*** Begin section ***

import Mathlib
import Summits.Ventures.HodgeRepro0.P4K3LatticeDefsG
import Summits.Ventures.HodgeRepro0.P4K3LatticeG1
import Summits.Ventures.HodgeRepro0.P4K3LatticeG2
import Summits.Ventures.HodgeRepro0.P4K3LatticeG3
import Summits.Ventures.HodgeRepro0.P4K3LatticeG4

/-!
# P4K3LatticeG (seat p4) — `|det G| = 3125` from the four kernel-evaluated products

See `P4K3LatticeDefsG` (and `DefsGp`, `DefsM`) for the data and the paper side (proofs/p4-k3-route-check.md §4). Assembles the diagonalisation
`P * G * Q = Matrix.diagonal d` from the product modules and reads off the determinant; no heavy evaluation here.
-/

namespace HodgeRepro0.P4K3Lattice

/-- Diagonalisation of `G` by unimodular matrices. -/
theorem P_G_Q : P * G * Q = Matrix.diagonal d := by
  rw [P_mul_G, PGm_mul_Q, Dm_eq]

/-- `|det G| = 3125`. -/
theorem abs_det_G : |G.det| = 3125 := by
  have h := congrArg Matrix.det P_G_Q
  rw [Matrix.det_mul, Matrix.det_mul, Matrix.det_diagonal] at h
  have hP := det_unit_of_mul_eq_one P_mul_Pinv
  have hQ := det_unit_of_mul_eq_one Q_mul_Qinv
  have hd : ∏ i, d i = -3125 := by rw [← FinVec.prod_eq]; rfl
  rw [hd] at h
  have : |P.det| * |G.det| * |Q.det| = 3125 := by rw [← abs_mul, ← abs_mul, h]; norm_num
  rw [hP, hQ] at this; simpa using this

end HodgeRepro0.P4K3Lattice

*** End section ***

Your instructions
Look above for the line that holds "have hd : ∏", then copy it and each line after it exactly, through the last line of the data.

Output below
  have hd : ∏ i, d i = -3125 := by rw [← FinVec.prod_eq]; rfl
  rw [hd] at h
  have : |P.det| * |G.det| * |Q.det| = 3125 := by rw [← abs_mul, ← abs_mul, h]; norm_num
  rw [hP, hQ] at this; simpa using this

end HodgeRepro0.P4K3Lattice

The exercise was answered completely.